◆ **Work item**
From the line with "(hJ : ∀ b, (L₀.J" through the line with "(hdomE : ∀ b", repeat the entries verbatim, both end lines included, and add nothing.

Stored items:

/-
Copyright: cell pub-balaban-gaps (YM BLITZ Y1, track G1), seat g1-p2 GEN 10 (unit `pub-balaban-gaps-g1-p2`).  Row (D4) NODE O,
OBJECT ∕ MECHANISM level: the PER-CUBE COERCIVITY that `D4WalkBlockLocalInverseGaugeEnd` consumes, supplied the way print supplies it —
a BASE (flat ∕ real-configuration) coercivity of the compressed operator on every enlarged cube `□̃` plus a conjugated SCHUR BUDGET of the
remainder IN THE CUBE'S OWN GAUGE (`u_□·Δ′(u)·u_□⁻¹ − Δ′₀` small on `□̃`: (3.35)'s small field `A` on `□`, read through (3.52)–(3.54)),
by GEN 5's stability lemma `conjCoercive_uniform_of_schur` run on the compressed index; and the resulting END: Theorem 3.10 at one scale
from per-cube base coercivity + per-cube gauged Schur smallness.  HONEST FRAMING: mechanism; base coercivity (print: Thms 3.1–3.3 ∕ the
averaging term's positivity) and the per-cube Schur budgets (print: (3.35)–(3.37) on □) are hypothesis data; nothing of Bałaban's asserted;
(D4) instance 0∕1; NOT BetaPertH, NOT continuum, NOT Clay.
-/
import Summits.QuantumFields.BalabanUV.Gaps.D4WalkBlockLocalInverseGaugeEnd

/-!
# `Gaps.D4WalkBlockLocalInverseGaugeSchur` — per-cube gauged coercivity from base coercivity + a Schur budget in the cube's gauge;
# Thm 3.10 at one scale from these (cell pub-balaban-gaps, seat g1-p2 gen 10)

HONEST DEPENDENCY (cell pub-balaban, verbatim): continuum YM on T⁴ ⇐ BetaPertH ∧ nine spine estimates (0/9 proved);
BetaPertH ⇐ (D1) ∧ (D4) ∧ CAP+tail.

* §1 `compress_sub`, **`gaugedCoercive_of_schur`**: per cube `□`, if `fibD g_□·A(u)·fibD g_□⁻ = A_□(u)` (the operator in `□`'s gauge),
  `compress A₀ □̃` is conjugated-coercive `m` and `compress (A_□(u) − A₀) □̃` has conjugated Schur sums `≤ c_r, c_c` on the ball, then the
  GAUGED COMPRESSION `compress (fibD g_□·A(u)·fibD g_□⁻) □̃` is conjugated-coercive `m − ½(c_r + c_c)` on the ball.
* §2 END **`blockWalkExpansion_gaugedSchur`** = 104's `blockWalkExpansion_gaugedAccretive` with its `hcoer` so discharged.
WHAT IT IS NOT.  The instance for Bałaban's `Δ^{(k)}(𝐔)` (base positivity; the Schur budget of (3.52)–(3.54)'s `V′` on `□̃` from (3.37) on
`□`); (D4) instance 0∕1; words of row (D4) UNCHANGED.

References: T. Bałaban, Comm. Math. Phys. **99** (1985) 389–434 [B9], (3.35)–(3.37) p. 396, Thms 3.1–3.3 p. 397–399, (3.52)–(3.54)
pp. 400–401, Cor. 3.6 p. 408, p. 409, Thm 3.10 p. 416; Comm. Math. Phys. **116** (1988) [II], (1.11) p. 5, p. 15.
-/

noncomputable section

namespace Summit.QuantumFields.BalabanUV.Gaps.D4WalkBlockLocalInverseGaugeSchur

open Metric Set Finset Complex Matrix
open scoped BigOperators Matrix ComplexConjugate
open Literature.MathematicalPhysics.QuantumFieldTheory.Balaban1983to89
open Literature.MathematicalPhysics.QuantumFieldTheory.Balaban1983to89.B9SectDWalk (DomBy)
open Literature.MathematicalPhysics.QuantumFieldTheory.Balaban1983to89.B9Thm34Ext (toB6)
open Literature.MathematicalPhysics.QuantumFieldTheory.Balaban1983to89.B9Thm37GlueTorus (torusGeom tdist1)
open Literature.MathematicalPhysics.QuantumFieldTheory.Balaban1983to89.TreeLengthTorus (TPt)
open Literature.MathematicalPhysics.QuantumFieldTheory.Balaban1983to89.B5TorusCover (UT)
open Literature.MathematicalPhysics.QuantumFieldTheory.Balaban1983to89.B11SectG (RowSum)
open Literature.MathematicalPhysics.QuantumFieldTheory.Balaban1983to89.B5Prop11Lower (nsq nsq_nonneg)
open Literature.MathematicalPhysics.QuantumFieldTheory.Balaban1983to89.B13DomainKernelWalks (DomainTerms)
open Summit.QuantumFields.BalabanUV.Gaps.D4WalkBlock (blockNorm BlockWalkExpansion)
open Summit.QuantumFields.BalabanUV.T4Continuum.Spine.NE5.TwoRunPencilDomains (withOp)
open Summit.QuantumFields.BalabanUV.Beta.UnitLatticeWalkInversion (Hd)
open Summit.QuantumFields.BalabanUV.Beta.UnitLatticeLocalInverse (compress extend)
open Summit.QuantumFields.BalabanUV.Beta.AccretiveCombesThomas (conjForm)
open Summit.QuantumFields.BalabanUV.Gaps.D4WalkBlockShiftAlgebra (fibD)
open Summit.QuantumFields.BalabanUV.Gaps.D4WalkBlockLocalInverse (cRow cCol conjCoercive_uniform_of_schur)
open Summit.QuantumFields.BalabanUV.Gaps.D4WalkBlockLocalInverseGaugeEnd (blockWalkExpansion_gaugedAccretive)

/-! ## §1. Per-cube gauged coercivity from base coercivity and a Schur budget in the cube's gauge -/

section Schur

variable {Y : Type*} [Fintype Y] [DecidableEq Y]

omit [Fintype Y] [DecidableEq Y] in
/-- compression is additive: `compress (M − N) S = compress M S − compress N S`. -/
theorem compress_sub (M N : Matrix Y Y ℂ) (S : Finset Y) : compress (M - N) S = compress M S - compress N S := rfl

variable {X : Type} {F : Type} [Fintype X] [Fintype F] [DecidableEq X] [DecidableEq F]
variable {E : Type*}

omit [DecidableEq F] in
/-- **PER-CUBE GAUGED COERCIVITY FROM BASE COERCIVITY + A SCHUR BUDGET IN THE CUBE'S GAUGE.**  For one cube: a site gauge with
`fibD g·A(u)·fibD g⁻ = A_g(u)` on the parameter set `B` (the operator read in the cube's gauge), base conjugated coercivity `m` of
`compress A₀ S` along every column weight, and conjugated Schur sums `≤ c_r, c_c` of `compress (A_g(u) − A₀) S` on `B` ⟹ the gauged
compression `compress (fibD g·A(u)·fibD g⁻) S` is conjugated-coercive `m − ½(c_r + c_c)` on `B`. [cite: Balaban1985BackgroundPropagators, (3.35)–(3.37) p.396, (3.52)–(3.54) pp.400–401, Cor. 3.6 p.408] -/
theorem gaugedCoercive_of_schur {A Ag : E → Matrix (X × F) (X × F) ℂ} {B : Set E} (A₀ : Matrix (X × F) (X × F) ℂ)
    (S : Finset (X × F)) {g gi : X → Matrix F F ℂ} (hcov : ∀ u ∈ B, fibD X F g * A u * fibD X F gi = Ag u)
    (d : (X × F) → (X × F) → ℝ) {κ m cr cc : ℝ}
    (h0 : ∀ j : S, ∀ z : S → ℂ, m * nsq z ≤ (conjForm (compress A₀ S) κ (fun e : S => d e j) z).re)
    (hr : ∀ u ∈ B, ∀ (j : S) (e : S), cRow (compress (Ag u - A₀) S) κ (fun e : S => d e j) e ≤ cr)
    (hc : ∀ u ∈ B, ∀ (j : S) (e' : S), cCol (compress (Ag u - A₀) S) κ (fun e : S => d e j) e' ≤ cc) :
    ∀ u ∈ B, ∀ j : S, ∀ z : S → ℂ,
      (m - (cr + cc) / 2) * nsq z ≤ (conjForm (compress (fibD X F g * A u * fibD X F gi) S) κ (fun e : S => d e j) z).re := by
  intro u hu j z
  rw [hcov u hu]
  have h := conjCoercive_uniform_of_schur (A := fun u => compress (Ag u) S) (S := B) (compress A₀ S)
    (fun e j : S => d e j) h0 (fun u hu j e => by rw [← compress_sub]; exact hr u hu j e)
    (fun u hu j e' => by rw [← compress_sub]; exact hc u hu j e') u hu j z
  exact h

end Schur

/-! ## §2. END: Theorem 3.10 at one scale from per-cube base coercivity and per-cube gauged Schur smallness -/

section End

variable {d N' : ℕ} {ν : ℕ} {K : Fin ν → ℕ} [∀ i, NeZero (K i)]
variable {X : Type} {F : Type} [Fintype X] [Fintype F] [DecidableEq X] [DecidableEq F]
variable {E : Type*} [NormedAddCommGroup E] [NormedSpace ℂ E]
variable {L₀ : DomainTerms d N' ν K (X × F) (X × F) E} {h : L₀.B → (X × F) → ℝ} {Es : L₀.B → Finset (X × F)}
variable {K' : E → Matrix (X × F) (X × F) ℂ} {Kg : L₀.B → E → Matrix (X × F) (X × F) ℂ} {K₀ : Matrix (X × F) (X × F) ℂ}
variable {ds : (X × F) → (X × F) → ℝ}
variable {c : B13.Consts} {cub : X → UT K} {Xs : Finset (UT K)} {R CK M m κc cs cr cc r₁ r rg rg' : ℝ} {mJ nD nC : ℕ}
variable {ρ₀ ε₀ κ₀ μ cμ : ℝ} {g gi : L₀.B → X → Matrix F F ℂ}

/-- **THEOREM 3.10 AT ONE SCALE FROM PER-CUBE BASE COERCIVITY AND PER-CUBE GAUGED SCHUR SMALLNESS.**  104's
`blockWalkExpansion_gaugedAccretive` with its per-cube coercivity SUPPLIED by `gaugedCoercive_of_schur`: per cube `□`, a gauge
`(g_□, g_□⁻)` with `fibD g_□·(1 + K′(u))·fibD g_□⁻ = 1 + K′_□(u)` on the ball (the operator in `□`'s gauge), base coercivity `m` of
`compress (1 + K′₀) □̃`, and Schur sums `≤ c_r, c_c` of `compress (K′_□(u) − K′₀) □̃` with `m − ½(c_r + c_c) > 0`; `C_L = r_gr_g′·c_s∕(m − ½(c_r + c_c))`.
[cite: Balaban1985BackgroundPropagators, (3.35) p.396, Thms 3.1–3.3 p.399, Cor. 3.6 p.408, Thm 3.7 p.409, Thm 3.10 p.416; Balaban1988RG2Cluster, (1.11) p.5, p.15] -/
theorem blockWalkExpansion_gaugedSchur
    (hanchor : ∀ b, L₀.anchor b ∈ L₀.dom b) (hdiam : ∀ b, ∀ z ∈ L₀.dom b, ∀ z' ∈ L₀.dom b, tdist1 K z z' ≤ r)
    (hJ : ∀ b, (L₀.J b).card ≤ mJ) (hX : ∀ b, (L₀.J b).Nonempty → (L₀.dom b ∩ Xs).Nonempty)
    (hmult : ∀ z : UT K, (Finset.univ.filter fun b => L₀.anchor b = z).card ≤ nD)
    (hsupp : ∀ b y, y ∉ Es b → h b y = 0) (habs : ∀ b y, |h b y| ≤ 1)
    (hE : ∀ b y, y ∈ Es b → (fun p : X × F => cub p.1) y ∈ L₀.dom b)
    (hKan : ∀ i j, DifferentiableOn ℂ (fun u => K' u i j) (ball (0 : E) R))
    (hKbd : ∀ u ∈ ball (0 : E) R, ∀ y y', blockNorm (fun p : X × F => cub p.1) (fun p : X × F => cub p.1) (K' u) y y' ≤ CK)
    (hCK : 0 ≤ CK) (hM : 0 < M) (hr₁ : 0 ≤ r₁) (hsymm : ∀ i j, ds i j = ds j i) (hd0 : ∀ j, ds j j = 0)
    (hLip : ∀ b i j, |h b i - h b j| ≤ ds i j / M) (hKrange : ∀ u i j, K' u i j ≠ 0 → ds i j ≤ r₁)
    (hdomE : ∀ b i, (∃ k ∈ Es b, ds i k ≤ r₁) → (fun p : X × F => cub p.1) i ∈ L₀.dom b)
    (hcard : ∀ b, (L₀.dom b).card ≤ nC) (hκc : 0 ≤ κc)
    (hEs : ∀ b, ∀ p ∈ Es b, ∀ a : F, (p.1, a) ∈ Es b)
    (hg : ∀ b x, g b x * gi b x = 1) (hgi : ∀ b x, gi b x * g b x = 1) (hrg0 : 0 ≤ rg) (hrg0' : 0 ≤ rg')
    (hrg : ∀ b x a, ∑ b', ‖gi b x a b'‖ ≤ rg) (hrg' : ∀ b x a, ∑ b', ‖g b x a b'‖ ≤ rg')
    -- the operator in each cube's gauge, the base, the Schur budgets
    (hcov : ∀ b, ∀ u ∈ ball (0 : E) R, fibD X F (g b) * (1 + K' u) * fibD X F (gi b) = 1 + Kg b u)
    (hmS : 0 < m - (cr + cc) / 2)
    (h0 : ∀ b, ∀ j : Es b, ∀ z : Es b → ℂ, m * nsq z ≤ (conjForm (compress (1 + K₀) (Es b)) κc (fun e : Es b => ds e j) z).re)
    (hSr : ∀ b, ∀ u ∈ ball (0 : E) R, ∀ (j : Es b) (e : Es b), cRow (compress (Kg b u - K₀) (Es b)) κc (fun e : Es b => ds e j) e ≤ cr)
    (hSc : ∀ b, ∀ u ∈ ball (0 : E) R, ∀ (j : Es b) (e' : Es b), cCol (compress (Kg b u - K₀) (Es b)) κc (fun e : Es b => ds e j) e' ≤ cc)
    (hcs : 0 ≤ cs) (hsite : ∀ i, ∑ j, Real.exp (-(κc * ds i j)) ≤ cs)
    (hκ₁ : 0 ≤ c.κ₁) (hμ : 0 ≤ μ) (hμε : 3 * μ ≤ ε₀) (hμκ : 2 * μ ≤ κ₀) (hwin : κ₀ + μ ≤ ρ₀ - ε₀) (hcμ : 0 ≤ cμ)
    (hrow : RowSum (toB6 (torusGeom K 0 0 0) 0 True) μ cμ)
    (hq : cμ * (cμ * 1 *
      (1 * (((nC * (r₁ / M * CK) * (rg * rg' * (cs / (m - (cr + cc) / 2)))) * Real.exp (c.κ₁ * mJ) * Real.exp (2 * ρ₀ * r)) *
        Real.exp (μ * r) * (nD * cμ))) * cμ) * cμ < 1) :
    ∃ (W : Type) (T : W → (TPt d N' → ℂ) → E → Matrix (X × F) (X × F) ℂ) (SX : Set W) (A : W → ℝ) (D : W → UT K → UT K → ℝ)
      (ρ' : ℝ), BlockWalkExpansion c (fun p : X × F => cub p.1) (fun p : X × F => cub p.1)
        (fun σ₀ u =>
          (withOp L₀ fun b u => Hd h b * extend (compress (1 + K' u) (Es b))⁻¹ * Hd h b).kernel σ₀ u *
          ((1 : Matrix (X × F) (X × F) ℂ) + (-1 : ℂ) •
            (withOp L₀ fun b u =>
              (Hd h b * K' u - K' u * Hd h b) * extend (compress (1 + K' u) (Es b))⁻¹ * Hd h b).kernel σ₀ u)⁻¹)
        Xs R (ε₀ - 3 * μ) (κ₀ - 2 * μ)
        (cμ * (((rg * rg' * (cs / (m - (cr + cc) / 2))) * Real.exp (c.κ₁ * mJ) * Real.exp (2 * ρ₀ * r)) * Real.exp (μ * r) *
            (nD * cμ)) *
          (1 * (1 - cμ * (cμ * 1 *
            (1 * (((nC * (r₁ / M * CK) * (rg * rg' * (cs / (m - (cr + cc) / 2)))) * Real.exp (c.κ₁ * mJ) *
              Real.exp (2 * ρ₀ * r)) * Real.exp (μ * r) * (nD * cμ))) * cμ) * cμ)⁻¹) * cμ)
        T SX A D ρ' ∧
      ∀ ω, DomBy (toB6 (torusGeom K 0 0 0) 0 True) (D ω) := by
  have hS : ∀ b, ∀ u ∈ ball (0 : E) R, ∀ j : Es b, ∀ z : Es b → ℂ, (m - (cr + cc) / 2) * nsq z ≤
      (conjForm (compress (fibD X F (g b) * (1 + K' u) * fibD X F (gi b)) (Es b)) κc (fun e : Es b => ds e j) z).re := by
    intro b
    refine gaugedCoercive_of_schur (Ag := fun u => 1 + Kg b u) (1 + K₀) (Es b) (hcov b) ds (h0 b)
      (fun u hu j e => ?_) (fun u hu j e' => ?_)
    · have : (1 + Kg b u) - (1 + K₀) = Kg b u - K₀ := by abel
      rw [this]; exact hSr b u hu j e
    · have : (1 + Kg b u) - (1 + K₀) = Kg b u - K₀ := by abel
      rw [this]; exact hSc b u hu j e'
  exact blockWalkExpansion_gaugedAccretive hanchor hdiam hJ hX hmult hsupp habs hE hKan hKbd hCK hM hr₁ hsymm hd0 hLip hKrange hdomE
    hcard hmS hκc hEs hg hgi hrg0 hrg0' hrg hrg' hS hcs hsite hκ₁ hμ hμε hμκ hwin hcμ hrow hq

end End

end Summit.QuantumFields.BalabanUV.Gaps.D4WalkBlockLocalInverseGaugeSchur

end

◆ **Task answer**
    (hJ : ∀ b, (L₀.J b).card ≤ mJ) (hX : ∀ b, (L₀.J b).Nonempty → (L₀.dom b ∩ Xs).Nonempty)
    (hmult : ∀ z : UT K, (Finset.univ.filter fun b => L₀.anchor b = z).card ≤ nD)
    (hsupp : ∀ b y, y ∉ Es b → h b y = 0) (habs : ∀ b y, |h b y| ≤ 1)
    (hE : ∀ b y, y ∈ Es b → (fun p : X × F => cub p.1) y ∈ L₀.dom b)
    (hKan : ∀ i j, DifferentiableOn ℂ (fun u => K' u i j) (ball (0 : E) R))
    (hKbd : ∀ u ∈ ball (0 : E) R, ∀ y y', blockNorm (fun p : X × F => cub p.1) (fun p : X × F => cub p.1) (K' u) y y' ≤ CK)
    (hCK : 0 ≤ CK) (hM : 0 < M) (hr₁ : 0 ≤ r₁) (hsymm : ∀ i j, ds i j = ds j i) (hd0 : ∀ j, ds j j = 0)
    (hLip : ∀ b i j, |h b i - h b j| ≤ ds i j / M) (hKrange : ∀ u i j, K' u i j ≠ 0 → ds i j ≤ r₁)
    (hdomE : ∀ b i, (∃ k ∈ Es b, ds i k ≤ r₁) → (fun p : X × F => cub p.1) i ∈ L₀.dom b)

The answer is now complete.